Top of Data

/-- **Torus limits stay in `Y_f`** (general weighted-homogeneous target `f`).  If `J` is the
degree-wise (`k ≤ m`) Kuratowski limit of the annihilators `Ann(P_t)` along `P_t ∈ GL · det_m`,
`J_k ⌟ f = 0` for `k ≤ m`, and every monomial of `f` has `μ`-weight `ν₀`, then the initial span
`in_μ(J)` is again such a limit (along the torus translates `diag((s+2)^μ) · P_{τ(s)}` for a
diagonal choice `τ`) and kills `f`.  See the module docstring; generalises `bfba_torusLimit`.
[folklore] -/
theorem stub_torusLimit_general {m : ℕ} (f : MvPolynomial (Fin m × Fin m) ℂ)
    (P : ℕ → MvPolynomial (Fin m × Fin m) ℂ)
    (hP : ∀ t, P t ∈ glOrbit (Fin m × Fin m) ℂ (detPoly (Fin m) ℂ))
    (J : ℕ → Set (MvPolynomial (Fin m × Fin m) ℂ)) (hJ : IsBorderApolarLimit m P J)
    (hJf : ∀ k ≤ m, ∀ D ∈ J k, apolarAction D f = 0)
    (μ : Fin m × Fin m → ℤ) (ν₀ : ℤ)
    (hμ : ∀ d ∈ f.support, Finsupp.weight μ d = ν₀) :
    ∃ (P' : ℕ → MvPolynomial (Fin m × Fin m) ℂ) (J' : ℕ → Set (MvPolynomial (Fin m × Fin m) ℂ)),
      (∀ t, P' t ∈ glOrbit (Fin m × Fin m) ℂ (detPoly (Fin m) ℂ)) ∧ IsBorderApolarLimit m P' J' ∧
      (∀ k ≤ m, ∀ D ∈ J' k, apolarAction D f = 0) ∧
      (∀ k, ∀ D, D ∈ J' k ↔ D ∈ Submodule.span ℂ {D' : MvPolynomial (Fin m × Fin m) ℂ |
          ∃ E ∈ J k, ∃ ν : ℤ, D' = weightedHomogeneousComponent μ ν E ∧
            ∀ ν' : ℤ, ν' < ν → weightedHomogeneousComponent μ ν' E = 0}) := by
  classical
  -- notation
  have hc0 : ∀ s : ℕ, ((s : ℂ) + 2) ≠ 0 := tli_natCast_add_two_ne_zero
  set T : ℕ → Matrix (Fin m × Fin m) (Fin m × Fin m) ℂ := fun s =>
    Matrix.diagonal fun i => ((s : ℂ) + 2) ^ μ i with hT
  set Ti : ℕ → Matrix (Fin m × Fin m) (Fin m × Fin m) ℂ := fun s =>
    Matrix.diagonal fun i => ((s : ℂ) + 2) ^ (-μ i) with hTi
  have hTunit : ∀ s, IsUnit (T s).det := fun s => tli_isUnit_det_diagonal_zpow _ (hc0 s) μ
  have hTtrans : ∀ s, (T s)ᵀ = T s := fun s => Matrix.diagonal_transpose _
  have hTTi : ∀ s p, linSubst _ ℂ (T s) (linSubst _ ℂ (Ti s) p) = p := fun s p =>
    tli_linSubst_torus_linSubst_torus_neg _ (hc0 s) μ p
  have hTiT : ∀ s p, linSubst _ ℂ (Ti s) (linSubst _ ℂ (T s) p) = p := fun s p =>
    tli_linSubst_torus_neg_linSubst_torus _ (hc0 s) μ p
  set ck : ℕ → ℕ := fun k => Nat.choose (m * m + k - 1) k - (Nat.choose m k) ^ 2 with hck
  haveI hfin : ∀ k, Module.Finite ℂ (homogeneousSubmodule (Fin m × Fin m) ℂ k) := fun k =>
    Module.Finite.iff_fg.2 (homogeneousSubmodule_fg _ ℂ k)
  -- the annihilator planes of a sequence in the orbit
  have hAnn : ∀ (Q : MvPolynomial (Fin m × Fin m) ℂ) (k : ℕ),
      Q ∈ glOrbit (Fin m × Fin m) ℂ (detPoly (Fin m) ℂ) →
      ∃ A : Submodule ℂ (MvPolynomial (Fin m × Fin m) ℂ),
        (A : Set (MvPolynomial (Fin m × Fin m) ℂ)) = annihilatorOfDegree Q k ∧
        A ≤ homogeneousSubmodule (Fin m × Fin m) ℂ k ∧ Module.finrank ℂ A = ck k :=
    fun Q k hQ => stub_annSubmodule m k Q hQ
  -- `J k` as a submodule of dimension `ck k` (for `k ≤ m`)
  have hL : ∀ k, ∃ Lk : Submodule ℂ (MvPolynomial (Fin m × Fin m) ℂ),
      Lk ≤ homogeneousSubmodule (Fin m × Fin m) ℂ k ∧
      (k ≤ m → (Lk : Set (MvPolynomial (Fin m × Fin m) ℂ)) = J k ∧ Module.finrank ℂ Lk = ck k) := by
    intro k
    by_cases hk : k ≤ m
    · have hA := fun t => hAnn (P t) k (hP t)
      choose A hAeq hAle hAd using hA
      obtain ⟨Lk, hLk, hle, hd⟩ := stub_kuratowskiSubmodule k (ck k) A (J k) hAle hAd
        (fun D hD => by
          obtain ⟨Ds, hDs, hlim⟩ := hJ.exists_tendsto hk hD
          exact ⟨Ds, fun t => by rw [← SetLike.mem_coe, hAeq]; exact hDs t, hlim⟩)
        (fun D φ Ds hφ hDs hlim => hJ.mem_of_tendsto hk hφ
          (fun t => by rw [← hAeq, SetLike.mem_coe]; exact hDs t) hlim)
      exact ⟨Lk, hle, fun _ => ⟨hLk, hd⟩⟩
    · exact ⟨⊥, bot_le, fun h => absurd h hk⟩
  choose Lsub hLsub_le hLsub using hL
  have hmemL : ∀ k ≤ m, ∀ D, D ∈ Lsub k ↔ D ∈ J k := fun k hk D => by
    rw [← SetLike.mem_coe, (hLsub k hk).1]
  -- the initial spans
  set In : ℕ → Submodule ℂ (MvPolynomial (Fin m × Fin m) ℂ) := fun k =>
    Submodule.span ℂ {D : MvPolynomial (Fin m × Fin m) ℂ | ∃ E ∈ Lsub k, ∃ ν : ℤ,
      D = weightedHomogeneousComponent μ ν E ∧
        ∀ ν' : ℤ, ν' < ν → weightedHomogeneousComponent μ ν' E = 0} with hIn
  have hIn_le : ∀ k, In k ≤ homogeneousSubmodule (Fin m × Fin m) ℂ k := fun k =>
    bfba_initSpan_le_hom μ k (Lsub k) (hLsub_le k)
  have hIn_d : ∀ k ≤ m, Module.finrank ℂ (In k) = ck k := fun k hk => by
    rw [hIn, bfba_finrank_initSpan μ k (Lsub k) (hLsub_le k), (hLsub k hk).2]
  have hIn_J : ∀ k ≤ m, ∀ D, D ∈ In k ↔ D ∈ Submodule.span ℂ {D' : MvPolynomial (Fin m × Fin m) ℂ |
      ∃ E ∈ J k, ∃ ν : ℤ, D' = weightedHomogeneousComponent μ ν E ∧
        ∀ ν' : ℤ, ν' < ν → weightedHomogeneousComponent μ ν' E = 0} := by
    intro k hk D
    have hset : {D : MvPolynomial (Fin m × Fin m) ℂ | ∃ E ∈ Lsub k, ∃ ν : ℤ,
        D = weightedHomogeneousComponent μ ν E ∧
          ∀ ν' : ℤ, ν' < ν → weightedHomogeneousComponent μ ν' E = 0} =
        {D' : MvPolynomial (Fin m × Fin m) ℂ | ∃ E ∈ J k, ∃ ν : ℤ,
          D' = weightedHomogeneousComponent μ ν E ∧
            ∀ ν' : ℤ, ν' < ν → weightedHomogeneousComponent μ ν' E = 0} := by
      ext D'
      simp only [Set.mem_setOf_eq, hmemL k hk]
    simp only [hIn]
    rw [hset]
  -- finite generating families of the initial spans
  have hgen : ∀ k, ∃ (nk : ℕ) (g : ℕ → MvPolynomial (Fin m × Fin m) ℂ), (∀ i, g i ∈ In k) ∧
      ∀ D ∈ In k, ∃ a : ℕ → ℂ, D = ∑ i ∈ Finset.range nk, a i • g i := by
    intro k
    haveI : Module.Finite ℂ (In k) := Submodule.finiteDimensional_of_le (hIn_le k)
    obtain ⟨nk, s, hs⟩ := Module.Finite.exists_fin (R := ℂ) (M := In k)
    refine ⟨nk, fun i => if h : i < nk then (s ⟨i, h⟩ : MvPolynomial (Fin m × Fin m) ℂ) else 0,
      fun i => ?_, fun D hD => ?_⟩
    · dsimp only
      split_ifs with h
      · exact (s ⟨i, h⟩).2
      · exact Submodule.zero_mem _
    · have hD' : (⟨D, hD⟩ : In k) ∈ Submodule.span ℂ (Set.range s) := by rw [hs]; trivial
      obtain ⟨c, hc⟩ := (Submodule.mem_span_range_iff_exists_fun ℂ).1 hD'
      refine ⟨fun i => if h : i < nk then c ⟨i, h⟩ else 0, ?_⟩
      have h1 := congrArg Subtype.val hc
      simp only [Submodule.coe_sum, Submodule.coe_smul] at h1
      rw [← h1, Finset.sum_range (fun i => (if h : i < nk then c ⟨i, h⟩ else 0) •
        (if h : i < nk then (s ⟨i, h⟩ : MvPolynomial (Fin m × Fin m) ℂ) else 0))]
      refine Finset.sum_congr rfl fun i _ => ?_
      simp only [i.isLt, dif_pos]
  choose nk g hgIn hgspan using hgen
  -- approximants of the generators in the torus translates (`tli_exists_approx`)
  have hH : ∀ k i, ∃ H : ℕ → MvPolynomial (Fin m × Fin m) ℂ,
      (∀ s, (H s).IsHomogeneous k ∧ linSubst _ ℂ (T s) (H s) ∈ Lsub k) ∧
      Tendsto (fun s => coeffVec (H s)) atTop (𝓝 (coeffVec (g k i))) :=
    fun k i => tli_exists_approx μ k (Lsub k) (hLsub_le k) tendsto_id (hgIn k i)
  choose H hH hHlim using hH
  -- approximants of `T s · H k i s ∈ J k` along `Ann(P t)` (Li)
  have hE : ∀ k i s, ∃ Es : ℕ → MvPolynomial (Fin m × Fin m) ℂ, k ≤ m →
      ((∀ t, Es t ∈ annihilatorOfDegree (P t) k) ∧
        Tendsto (fun t => coeffVec (Es t)) atTop (𝓝 (coeffVec (linSubst _ ℂ (T s) (H k i s))))) := by
    intro k i s
    by_cases hk : k ≤ m
    · obtain ⟨Es, hEs, hlim⟩ := hJ.exists_tendsto hk ((hmemL k hk _).1 (hH k i s).2)
      exact ⟨Es, fun _ => ⟨hEs, hlim⟩⟩
    · exact ⟨fun _ => 0, fun h => absurd h hk⟩
  choose Es hEs using hE
  -- pulled back: `Ti s · Es ∈ Ann(T s · P t)` and `→ H k i s` as `t → ∞`
  have hEs' : ∀ k ≤ m, ∀ i s,
      (∀ t, linSubst _ ℂ (Ti s) (Es k i s t) ∈ annihilatorOfDegree (linSubst _ ℂ (T s) (P t)) k) ∧
      Tendsto (fun t => coeffVec (linSubst _ ℂ (Ti s) (Es k i s t))) atTop
        (𝓝 (coeffVec (H k i s))) := by
    intro k hk i s
    obtain ⟨h1, h2⟩ := hEs k i s hk
    refine ⟨fun t => ?_, ?_⟩
    · rw [bfba_mem_annihilatorOfDegree_linSubst_iff _ (hTunit s), hTtrans, hTTi]
      exact h1 t
    · have h3 := tli_tendsto_coeffVec_linSubst (Ti s) (fun t => (h1 t).1)
        (linSubst_isHomogeneous _ (hH k i s).1) h2
      simpa only [hTiT] using h3
  -- the generic torus translates `P' s t = T s · P t` lie in the orbit
  have hP' : ∀ s t, linSubst _ ℂ (T s) (P t) ∈ glOrbit (Fin m × Fin m) ℂ (detPoly (Fin m) ℂ) :=
    fun s t => bfba_linSubst_mem_glOrbit (hP t) _ (hTunit s)
  -- the finitely many indices and exponents to control, and the diagonal choice `τ`
  set Rmax : ℕ := (Finset.range (m + 1)).sup nk with hRmax
  have hnk : ∀ k ≤ m, nk k ≤ Rmax := fun k hk =>
    Finset.le_sup (f := nk) (Finset.mem_range.2 (Nat.lt_succ_of_le hk))
  have hanti : ∀ (k : ℕ) (e : Fin m × Fin m →₀ ℕ),
      e ∈ (Finset.univ : Finset (Fin m × Fin m)).finsuppAntidiag k ↔ e.degree = k := fun k e => by
    simp [Finset.mem_finsuppAntidiag, Finsupp.degree_eq_sum]
  set Eall : Finset (Fin m × Fin m →₀ ℕ) := (Finset.range (m + 1)).biUnion
    (fun k => (Finset.univ : Finset (Fin m × Fin m)).finsuppAntidiag k) with hEall
  have hEall_mem : ∀ e : Fin m × Fin m →₀ ℕ, e.degree ≤ m → e ∈ Eall := fun e he =>
    Finset.mem_biUnion.2 ⟨e.degree, Finset.mem_range.2 (Nat.lt_succ_of_le he), (hanti _ e).2 rfl⟩
  set I : Finset (ℕ × ℕ × (Fin m × Fin m →₀ ℕ)) :=
    (Finset.range (m + 1)) ×ˢ ((Finset.range Rmax) ×ˢ Eall) with hI
  have hImem : ∀ k ≤ m, ∀ i < Rmax, ∀ e : Fin m × Fin m →₀ ℕ, e.degree ≤ m → (k, i, e) ∈ I :=
    fun k hk i hi e he => Finset.mem_product.2 ⟨Finset.mem_range.2 (Nat.lt_succ_of_le hk),
      Finset.mem_product.2 ⟨Finset.mem_range.2 hi, hEall_mem e he⟩⟩
  have hτex : ∀ s : ℕ, ∃ t : ℕ, ∀ x ∈ I,
      dist (coeff x.2.2 (linSubst _ ℂ (Ti s) (Es x.1 x.2.1 s t))) (coeff x.2.2 (H x.1 x.2.1 s)) <
        1 / ((s : ℝ) + 1) := by
    intro s
    have hev : ∀ᶠ t in atTop, ∀ x ∈ I,
        dist (coeff x.2.2 (linSubst _ ℂ (Ti s) (Es x.1 x.2.1 s t))) (coeff x.2.2 (H x.1 x.2.1 s)) <
          1 / ((s : ℝ) + 1) := by
      refine (Filter.eventually_all_finset I).2 fun x hx => ?_
      have hk : x.1 ≤ m := Nat.lt_succ_iff.1 (Finset.mem_range.1 (Finset.mem_product.1 hx).1)
      have h1 := (hEs' x.1 hk x.2.1 s).2
      have h2 : Tendsto (fun t => coeff x.2.2 (linSubst _ ℂ (Ti s) (Es x.1 x.2.1 s t))) atTop
          (𝓝 (coeff x.2.2 (H x.1 x.2.1 s))) := by
        have h3 := ((continuous_apply x.2.2).tendsto _).comp h1
        simpa only [Function.comp_def, coeffVec_apply] using h3
      exact Metric.tendsto_nhds.1 h2 _ (by positivity)
    exact hev.exists
  choose τ hτ using hτex
  -- the controlled approximants converge to the generators
  have hZ : ∀ k ≤ m, ∀ i < Rmax,
      Tendsto (fun s => coeffVec (linSubst _ ℂ (Ti s) (Es k i s (τ s)))) atTop (𝓝 (coeffVec (g k i))) := by
    intro k hk i hi
    rw [tendsto_pi_nhds]
    intro e
    by_cases he : e.degree = k
    · have hd : ∀ s, dist (coeff e (linSubst _ ℂ (Ti s) (Es k i s (τ s)))) (coeff e (H k i s)) <
          1 / ((s : ℝ) + 1) := fun s => hτ s (k, i, e) (hImem k hk i hi e (he.le.trans hk))
      have hHe : Tendsto (fun s => coeff e (H k i s)) atTop (𝓝 (coeff e (g k i))) := by
        have h3 := ((continuous_apply e).tendsto _).comp (hHlim k i)
        simpa only [Function.comp_def, coeffVec_apply] using h3
      have h0 : Tendsto (fun s => dist (coeff e (H k i s)) (coeff e (linSubst _ ℂ (Ti s) (Es k i s (τ s)))))
          atTop (𝓝 0) := by
        refine squeeze_zero (fun s => dist_nonneg) (fun s => ?_) tendsto_one_div_add_atTop_nhds_zero_nat
        rw [dist_comm]
        exact (hd s).le
      have h4 := hHe.congr_dist h0
      simpa only [coeffVec_apply] using h4
    · have h1 : ∀ s, coeffVec (linSubst _ ℂ (Ti s) (Es k i s (τ s))) e = 0 := fun s =>
        ((hEs' k hk i s).1 (τ s)).1.coeff_eq_zero he
      have h2 : coeffVec (g k i) e = 0 :=
        ((mem_homogeneousSubmodule k _).1 (hIn_le k (hgIn k i))).coeff_eq_zero he
      simp only [h1, h2]
      exact tendsto_const_nhds
  -- (Li) for the initial spans along `P' s = T s · P (τ s)`
  have hLiIn : ∀ k ≤ m, ∀ D ∈ In k, ∃ Ds : ℕ → MvPolynomial (Fin m × Fin m) ℂ,
      (∀ s, Ds s ∈ annihilatorOfDegree (linSubst _ ℂ (T s) (P (τ s))) k) ∧
      Tendsto (fun s => coeffVec (Ds s)) atTop (𝓝 (coeffVec D)) := by
    intro k hk D hDIn
    obtain ⟨a, ha⟩ := hgspan k D hDIn
    refine ⟨fun s => ∑ i ∈ Finset.range (nk k), a i • linSubst _ ℂ (Ti s) (Es k i s (τ s)),
      fun s => ?_, ?_⟩
    · obtain ⟨A, hAeq, -, -⟩ := hAnn _ k (hP' s (τ s))
      have hmem : (∑ i ∈ Finset.range (nk k), a i • linSubst _ ℂ (Ti s) (Es k i s (τ s))) ∈ A :=
        A.sum_mem fun i _ => A.smul_mem _ (by
          rw [← SetLike.mem_coe, hAeq]; exact (hEs' k hk i s).1 (τ s))
      rw [← SetLike.mem_coe, hAeq] at hmem
      exact hmem
    · rw [ha, bfba_coeffVec_sum_smul]
      simp only [bfba_coeffVec_sum_smul]
      exact tendsto_finsetSum _ fun i hi =>
        (hZ k hk i (lt_of_lt_of_le (Finset.mem_range.1 hi) (hnk k hk))).const_smul (a i)
  refine ⟨fun s => linSubst _ ℂ (T s) (P (τ s)),
    fun k => {D | D ∈ Submodule.span ℂ {D' : MvPolynomial (Fin m × Fin m) ℂ |
      ∃ E ∈ J k, ∃ ν : ℤ, D' = weightedHomogeneousComponent μ ν E ∧
        ∀ ν' : ℤ, ν' < ν → weightedHomogeneousComponent μ ν' E = 0}},
    fun s => hP' s (τ s), ⟨?_, ?_⟩, ?_, fun k D => Iff.rfl⟩
  · -- (Li)
    intro k hk D hD
    obtain ⟨Ds, hDs, hlim⟩ := hLiIn k hk D ((hIn_J k hk D).2 hD)
    exact ⟨Ds, hDs, hlim⟩
  · -- (Ls), by the dimension count
    intro k hk D φ Ds hφ hDs hlim
    have hA' := fun s => hAnn (linSubst _ ℂ (T s) (P (τ s))) k (hP' s (τ s))
    choose A' hA'eq hA'le hA'd using hA'
    have h := cellRetraction_coeff_ls_of_li k (ck k) A' (In k) hA'le (hIn_le k) hA'd (hIn_d k hk)
      (fun D' hD' => by
        obtain ⟨Ds', hDs', hlim'⟩ := hLiIn k hk D' hD'
        exact ⟨Ds', fun s => by rw [← SetLike.mem_coe, hA'eq]; exact hDs' s, hlim'⟩)
      D φ Ds hφ (fun t => by rw [← SetLike.mem_coe, hA'eq]; exact hDs t) hlim
    exact (hIn_J k hk D).1 h
  · -- the initial spans kill `f`
    intro k hk D hD
    have hDIn : D ∈ In k := (hIn_J k hk D).2 hD
    obtain ⟨Hs, hHs, hlim⟩ := tli_exists_approx μ k (Lsub k) (hLsub_le k) tendsto_id hDIn
    have hkill : ∀ s, apolarAction (Hs s) (f) = 0 := by
      intro s
      have h1 : apolarAction (linSubst _ ℂ (T s) (Hs s)) (f) = 0 :=
        hJf k hk _ ((hmemL k hk _).1 (hHs s).2)
      have h2 : apolarAction (Hs s) (linSubst _ ℂ (T s) (f)) = 0 := by
        rw [apolarAction_linSubst_eq_zero_iff _ (hTunit s), hTtrans]
        exact h1
      have h3 : linSubst _ ℂ (T s) (f) = (((s : ℂ) + 2) ^ ν₀) • f :=
        bfba_linSubst_torus_of_weight μ ν₀ hμ _ (hc0 s)
      rw [h3, apolarAction_smul_right] at h2
      exact (smul_eq_zero.1 h2).resolve_left (zpow_ne_zero _ (hc0 s))
    obtain ⟨App, hAppeq, hApple, -⟩ := exists_annSubmodule k (f)
    haveI : FiniteDimensional ℂ App := Submodule.finiteDimensional_of_le hApple
    have hmem : D ∈ App :=
      ca_mem_of_tendsto_coeffVec App
        (fun s => by rw [← SetLike.mem_coe, hAppeq]; exact ⟨(hHs s).1, hkill s⟩) hlim
    rw [← SetLike.mem_coe, hAppeq] at hmem
    exact hmem.2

Bottom of Data

Required action: Show every line of the records above that contains the word "univ".

Your solution:
      e ∈ (Finset.univ : Finset (Fin m × Fin m)).finsuppAntidiag k ↔ e.degree = k := fun k e => by
    (fun k => (Finset.univ : Finset (Fin m × Fin m)).finsuppAntidiag k) with hEall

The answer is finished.